▸ **Directions for this task**
Wherever a line below holds the word "htgt", copy that line.

Data records
######

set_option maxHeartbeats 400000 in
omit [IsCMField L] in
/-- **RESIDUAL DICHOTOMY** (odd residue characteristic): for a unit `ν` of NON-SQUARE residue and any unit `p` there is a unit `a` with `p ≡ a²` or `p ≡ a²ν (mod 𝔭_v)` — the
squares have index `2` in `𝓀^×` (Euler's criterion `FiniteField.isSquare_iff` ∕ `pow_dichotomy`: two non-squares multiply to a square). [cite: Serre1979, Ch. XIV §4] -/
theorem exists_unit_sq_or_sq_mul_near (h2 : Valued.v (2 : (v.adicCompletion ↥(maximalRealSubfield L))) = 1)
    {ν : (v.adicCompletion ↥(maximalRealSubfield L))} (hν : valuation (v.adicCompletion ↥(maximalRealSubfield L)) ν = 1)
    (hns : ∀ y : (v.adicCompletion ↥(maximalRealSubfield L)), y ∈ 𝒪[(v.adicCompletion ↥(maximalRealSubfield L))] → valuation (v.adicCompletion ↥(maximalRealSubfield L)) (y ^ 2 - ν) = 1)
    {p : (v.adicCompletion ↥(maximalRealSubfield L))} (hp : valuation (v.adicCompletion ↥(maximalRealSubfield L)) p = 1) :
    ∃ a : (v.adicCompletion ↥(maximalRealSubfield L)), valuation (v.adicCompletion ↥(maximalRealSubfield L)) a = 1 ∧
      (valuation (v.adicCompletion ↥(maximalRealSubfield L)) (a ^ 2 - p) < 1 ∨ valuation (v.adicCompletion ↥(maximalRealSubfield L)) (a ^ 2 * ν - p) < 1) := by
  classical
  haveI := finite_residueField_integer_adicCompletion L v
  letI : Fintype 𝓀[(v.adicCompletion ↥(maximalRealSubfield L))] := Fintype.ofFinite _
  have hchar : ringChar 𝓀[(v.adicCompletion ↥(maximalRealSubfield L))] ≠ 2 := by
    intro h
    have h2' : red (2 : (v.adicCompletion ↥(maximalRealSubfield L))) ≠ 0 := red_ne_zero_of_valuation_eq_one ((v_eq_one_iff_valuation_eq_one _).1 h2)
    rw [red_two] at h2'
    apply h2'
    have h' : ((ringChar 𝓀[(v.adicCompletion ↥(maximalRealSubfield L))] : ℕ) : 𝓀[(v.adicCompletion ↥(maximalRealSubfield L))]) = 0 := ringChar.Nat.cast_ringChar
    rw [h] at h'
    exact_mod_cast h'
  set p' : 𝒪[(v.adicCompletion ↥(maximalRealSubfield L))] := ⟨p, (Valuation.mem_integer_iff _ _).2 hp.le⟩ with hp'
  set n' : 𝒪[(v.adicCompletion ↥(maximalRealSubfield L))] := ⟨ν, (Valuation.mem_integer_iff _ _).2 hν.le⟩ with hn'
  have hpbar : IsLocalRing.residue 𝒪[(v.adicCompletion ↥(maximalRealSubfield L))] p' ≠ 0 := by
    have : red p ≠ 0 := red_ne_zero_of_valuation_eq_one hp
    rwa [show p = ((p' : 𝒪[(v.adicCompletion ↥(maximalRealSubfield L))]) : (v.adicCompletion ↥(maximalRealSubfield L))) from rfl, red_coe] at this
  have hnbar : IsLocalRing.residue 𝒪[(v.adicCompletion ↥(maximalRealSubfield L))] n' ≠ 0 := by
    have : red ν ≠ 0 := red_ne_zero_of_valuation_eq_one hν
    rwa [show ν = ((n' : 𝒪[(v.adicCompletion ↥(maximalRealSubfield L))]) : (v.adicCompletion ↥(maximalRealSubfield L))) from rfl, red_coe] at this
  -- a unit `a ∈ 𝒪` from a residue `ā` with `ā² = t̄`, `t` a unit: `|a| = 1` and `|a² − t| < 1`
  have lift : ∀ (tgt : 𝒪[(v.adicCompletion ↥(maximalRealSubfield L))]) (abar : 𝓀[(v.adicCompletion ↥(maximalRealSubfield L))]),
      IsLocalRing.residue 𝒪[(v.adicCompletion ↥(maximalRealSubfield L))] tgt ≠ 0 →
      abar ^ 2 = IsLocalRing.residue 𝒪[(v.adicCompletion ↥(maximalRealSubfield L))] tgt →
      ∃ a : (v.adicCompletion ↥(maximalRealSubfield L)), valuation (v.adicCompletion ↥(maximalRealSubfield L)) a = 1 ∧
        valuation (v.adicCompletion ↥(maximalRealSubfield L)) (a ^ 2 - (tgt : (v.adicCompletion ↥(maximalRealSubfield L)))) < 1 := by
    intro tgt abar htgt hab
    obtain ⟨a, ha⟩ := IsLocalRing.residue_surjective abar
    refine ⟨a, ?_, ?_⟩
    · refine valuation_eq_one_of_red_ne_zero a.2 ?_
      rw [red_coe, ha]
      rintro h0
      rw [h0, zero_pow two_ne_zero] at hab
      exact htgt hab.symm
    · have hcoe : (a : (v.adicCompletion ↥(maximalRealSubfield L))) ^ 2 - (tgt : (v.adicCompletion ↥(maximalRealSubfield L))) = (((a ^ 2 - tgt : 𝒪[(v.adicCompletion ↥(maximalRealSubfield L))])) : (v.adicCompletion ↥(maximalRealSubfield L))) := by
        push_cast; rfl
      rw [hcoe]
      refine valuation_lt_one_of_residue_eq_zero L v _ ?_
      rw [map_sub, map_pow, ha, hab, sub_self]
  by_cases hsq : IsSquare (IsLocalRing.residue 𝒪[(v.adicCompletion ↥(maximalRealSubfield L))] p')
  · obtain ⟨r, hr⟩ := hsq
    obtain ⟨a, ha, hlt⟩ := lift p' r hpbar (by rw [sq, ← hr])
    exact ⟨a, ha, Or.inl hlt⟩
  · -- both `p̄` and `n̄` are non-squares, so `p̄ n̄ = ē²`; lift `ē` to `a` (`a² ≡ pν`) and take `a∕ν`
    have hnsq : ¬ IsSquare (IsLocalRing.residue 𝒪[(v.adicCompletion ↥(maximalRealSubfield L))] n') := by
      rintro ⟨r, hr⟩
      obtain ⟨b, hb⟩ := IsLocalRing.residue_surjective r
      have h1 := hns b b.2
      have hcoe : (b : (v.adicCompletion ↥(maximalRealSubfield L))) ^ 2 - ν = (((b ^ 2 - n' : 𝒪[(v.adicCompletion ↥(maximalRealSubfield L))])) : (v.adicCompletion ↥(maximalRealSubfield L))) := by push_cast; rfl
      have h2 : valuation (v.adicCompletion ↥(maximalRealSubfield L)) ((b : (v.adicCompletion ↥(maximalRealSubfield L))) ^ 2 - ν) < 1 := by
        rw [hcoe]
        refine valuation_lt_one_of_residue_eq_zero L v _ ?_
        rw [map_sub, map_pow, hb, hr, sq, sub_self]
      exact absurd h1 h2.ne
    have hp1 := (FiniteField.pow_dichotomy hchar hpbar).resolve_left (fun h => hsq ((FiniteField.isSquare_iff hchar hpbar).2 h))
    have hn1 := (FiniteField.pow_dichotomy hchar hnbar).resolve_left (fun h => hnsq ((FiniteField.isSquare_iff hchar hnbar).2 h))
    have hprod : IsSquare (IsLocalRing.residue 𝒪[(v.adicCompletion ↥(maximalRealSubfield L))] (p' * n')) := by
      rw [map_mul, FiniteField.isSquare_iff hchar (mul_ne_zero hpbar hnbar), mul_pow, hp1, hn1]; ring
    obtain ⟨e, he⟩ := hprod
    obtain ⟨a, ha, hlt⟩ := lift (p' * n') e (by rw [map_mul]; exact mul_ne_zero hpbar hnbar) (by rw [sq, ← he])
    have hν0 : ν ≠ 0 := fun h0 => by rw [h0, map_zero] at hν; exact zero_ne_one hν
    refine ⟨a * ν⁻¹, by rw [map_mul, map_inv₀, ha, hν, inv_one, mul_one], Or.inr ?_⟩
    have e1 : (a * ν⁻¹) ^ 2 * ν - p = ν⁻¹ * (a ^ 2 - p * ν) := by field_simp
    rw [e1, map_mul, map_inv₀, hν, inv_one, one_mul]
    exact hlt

######

▸ **Solution**
    intro tgt abar htgt hab
      exact htgt hab.symm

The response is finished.